### PROBLEM DETAILS
Restrict the output to the lines below starting at the one that contains "the dyadic point" and ending at the one that contains "let L := (lt.sub R.log2).sub R.logPi", and restate them word for word, both ends included.

### DATASET EXCERPTS

import Literature.NumberTheory.LFunctions.HardyZRiemannSiegelEvaluation
import Literature.NumberTheory.LFunctions.RiemannSiegelRemainderRational
import HarnessLib

/-!
# The Riemann–Siegel evaluator and run checker on the proved SHARP remainder (rational constants)

Topic `Literature/NumberTheory/LFunctions` (with `Analysis/ValidatedNumerics`). A drop-in variant of
`RSEval.hardyZBox` / `RSCert.checkChunk` (`HardyZRiemannSiegelEvaluation.lean`,
`RiemannHypothesisUpToRSCertificate.lean`) whose remainder term is the tree's PROVED sharp bound
`Literature.NumberTheory.LFunctions.Gabcke.abs_R0_le_sharp_rat` (`RiemannSiegelRemainderRational.lean`,
Gabcke's direct `K = 0` route with the sharp integration):

  `|R₀(t)| ≤ (1/√a)(0.12023/a + 0.062664/a² + 0.055715/a³ + 0.0078/a⁴ + 59.96/a⁵ + 1.8137/t)`

(`≈ 0.48 t^{−3/4}`; Gabcke's printed constants are `0.127` resp. `0.47` "grob"). Because the six constants
are RATIONAL, the evaluator needs no constant table and no bridging identity beyond `ring`: the ordinary
`RSTables` suffice. Compared with the evaluator on the crude explicit bound (`RSEval.hardyZBoxX`,
`HardyZRiemannSiegelEvaluationExplicit.lean`, `≈ 0.92 t^{−3/4}`) the remainder part of the radius is
`× 0.52`; on the tree's landed certificate plans for `10³/10⁴/10⁵` no sample point needs re-positioning
(verify-eng-1, GABCKE-K0-ROUTE). Provided for future certificates; no landed height depends on it.

* `RSEval.hardyZBoxS`, `RSEval.mem_hardyZBoxS` — evaluator and soundness (NO named fact); the run
  checker on top of it (`RSCert.checkChunkS` etc.) is `RiemannHypothesisUpToRSCertificateSharp.lean`.

## References

* W. Gabcke, Dissertation Göttingen 1979: Einleitung (6) p. 3; §3.1 Satz 3.1.3; Satz 3.2.2 p. 55. [Gabcke1979]
* R. P. Brent, Math. Comp. 33 (1979), §3–§4. [Brent1979]
* H. M. Edwards, *Riemann's Zeta Function* (1974), §6.5, §8.2. [EdwardsZeta1974]
-/

open Finset Complex
open Literature.Analysis.ValidatedNumerics Literature.Analysis.ValidatedNumerics.NumericsMP
open Literature.NumberTheory.LFunctions Literature.NumberTheory.LFunctions.ZetaNumerics
open scoped Real

namespace Literature.NumberTheory.LFunctions

namespace RSEval

/-! ## 1. The evaluator with the proved SHARP remainder (rational constants) -/

/-- **The certified Riemann–Siegel evaluator of Hardy's `Z` with the PROVED SHARP remainder bound** at
the dyadic point `t = p/2^e` with claimed main-sum length `N` (checked: `2πN² < t < 2π(N+1)²`,
`t ≥ 200`, `1 ≤ N ≤` table size): as `hardyZBox`, an interval
`2 Re(e^{iϑ_m} W) ± ⌈2·(2K(¼)/t)·‖W‖⌉ + (−1)^{N+1} u F(z) ± g`, but with
`g = u (0.12023 w + 0.062664 w² + 0.055715 w³ + 0.0078 w⁴ + 59.96 w⁵ + 1.8137/t)`, `u = e^{−L/4} = a^{−1/2}`,
`w = u²`, the interval value of `Gabcke.abs_R0_le_sharp_rat` (six RATIONAL constants: no constant
table, the ordinary `RSTables` suffice). [cite: Gabcke1979, Einleitung (6) p. 3] -/
def hardyZBoxS (R : RSTables) (p e N : ℕ) : Option MI :=
  let S := R.T.S
  let tI := MI.ofFrac S p (2 ^ e)
  if 200 * 2 ^ e ≤ p ∧ 1 ≤ N ∧ N ≤ R.T.N ∧
      (R.T.piI.mulInt ((2 * N * N : ℕ) : ℤ)).hi < tI.lo ∧
      tI.hi < (R.T.piI.mulInt ((2 * (N + 1) * (N + 1) : ℕ) : ℤ)).lo then
    match logT R p e, rsW R tI N with
    | some lt, some W =>
      let L := (lt.sub R.log2).sub R.logPi
      let thm := (((MI.mul S tI L).sub tI).divNat 2).sub (R.T.piI.divNat 8)
      match MC.expI S R.T.KI R.T.kI R.T.piI thm, MI.divPos S R.twoK tI,
        MI.exp S R.T.Kexp R.T.kexp (L.divNat 2), MI.exp S R.T.Kexp R.T.kexp ((L.divNat 4).neg),
        MI.divPos S (MI.ofInt S 1) tI with
      | some E, some dl, some aI, some ainv, some tinv =>
        let main := ((MC.mul S E W).re).mulInt 2
        let rad : ℤ := Numerics.cdiv (2 * dl.hi * W.absHi) S
        let zI := (MI.ofInt S 1).sub ((aI.sub (MI.ofInt S N)).mulInt 2)
        match FBox R zI with
        | some FI =>
          let c0 := (MI.mul S ainv FI).mulInt ((-1) ^ (N + 1))
          let w := MI.mul S ainv ainv
          let w2 := MI.mul S w w
          let w3 := MI.mul S w2 w
          let w4 := MI.mul S w3 w
          let w5 := MI.mul S w4 w
          let g := MI.mul S ainv ((((((MI.mul S (MI.ofFrac S 12023 100000) w).add
            (MI.mul S (MI.ofFrac S 62664 1000000) w2)).add (MI.mul S (MI.ofFrac S 55715 1000000) w3)).add
            (MI.mul S (MI.ofFrac S 78 10000) w4)).add (MI.mul S (MI.ofFrac S 5996 100) w5)).add
            (MI.mul S (MI.ofFrac S 18137 10000) tinv))
          some (((main.widen rad).add c0).add ⟨-g.hi, g.hi⟩)
        | none => none
      | _, _, _, _, _ => none
    | _, _ => none
  else none

/-! ## 2. Soundness -/

section Soundness

/-- `|2 Re(e^{iϑ} W) − 2 Re(e^{iφ} W)| ≤ 2 |ϑ − φ| ‖W‖`. [folklore] -/
private lemma abs_two_re_sub_le'' (θ φ : ℝ) (W : ℂ) :
    |2 * (Complex.exp ((θ : ℂ) * I) * W).re - 2 * (Complex.exp ((φ : ℂ) * I) * W).re| ≤
      2 * |θ - φ| * ‖W‖ := by
  rw [← mul_sub, ← Complex.sub_re, ← sub_mul, abs_mul, abs_two, mul_assoc]
  gcongr
  refine (Complex.abs_re_le_norm _).trans ?_
  rw [norm_mul]
  gcongr
  exact Numerics.CB.norm_exp_I_sub_exp_I_le θ φ

/-- `a = e^{L/2}` and `1/√a = e^{−L/4}` with `L = log(t/2π)`, `t > 0`. [folklore] -/
private lemma gabckeA_eq'' {t : ℝ} (ht : 0 < t) :
    Gabcke.a t = Real.exp (Real.log (t / (2 * π)) / 2) ∧
      (Real.sqrt (Gabcke.a t))⁻¹ = Real.exp (-(Real.log (t / (2 * π)) / 4)) := by
  have hq : 0 < t / (2 * π) := by positivity
  have ha : Gabcke.a t = Real.exp (Real.log (t / (2 * π)) / 2) := by
    unfold Gabcke.a
    rw [Real.sqrt_eq_rpow, Real.rpow_def_of_pos hq]
    congr 1; ring
  refine ⟨ha, ?_⟩
  rw [ha, Real.sqrt_eq_rpow, ← Real.exp_mul, ← Real.exp_neg]
  congr 1; ring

### RESULT OF THIS TASK
the dyadic point `t = p/2^e` with claimed main-sum length `N` (checked: `2πN² < t < 2π(N+1)²`,
`t ≥ 200`, `1 ≤ N ≤` table size): as `hardyZBox`, an interval
`2 Re(e^{iϑ_m} W) ± ⌈2·(2K(¼)/t)·‖W‖⌉ + (−1)^{N+1} u F(z) ± g`, but with
`g = u (0.12023 w + 0.062664 w² + 0.055715 w³ + 0.0078 w⁴ + 59.96 w⁵ + 1.8137/t)`, `u = e^{−L/4} = a^{−1/2}`,
`w = u²`, the interval value of `Gabcke.abs_R0_le_sharp_rat` (six RATIONAL constants: no constant
table, the ordinary `RSTables` suffice). [cite: Gabcke1979, Einleitung (6) p. 3] -/
def hardyZBoxS (R : RSTables) (p e N : ℕ) : Option MI :=
  let S := R.T.S
  let tI := MI.ofFrac S p (2 ^ e)
  if 200 * 2 ^ e ≤ p ∧ 1 ≤ N ∧ N ≤ R.T.N ∧
      (R.T.piI.mulInt ((2 * N * N : ℕ) : ℤ)).hi < tI.lo ∧
      tI.hi < (R.T.piI.mulInt ((2 * (N + 1) * (N + 1) : ℕ) : ℤ)).lo then
    match logT R p e, rsW R tI N with
    | some lt, some W =>
      let L := (lt.sub R.log2).sub R.logPi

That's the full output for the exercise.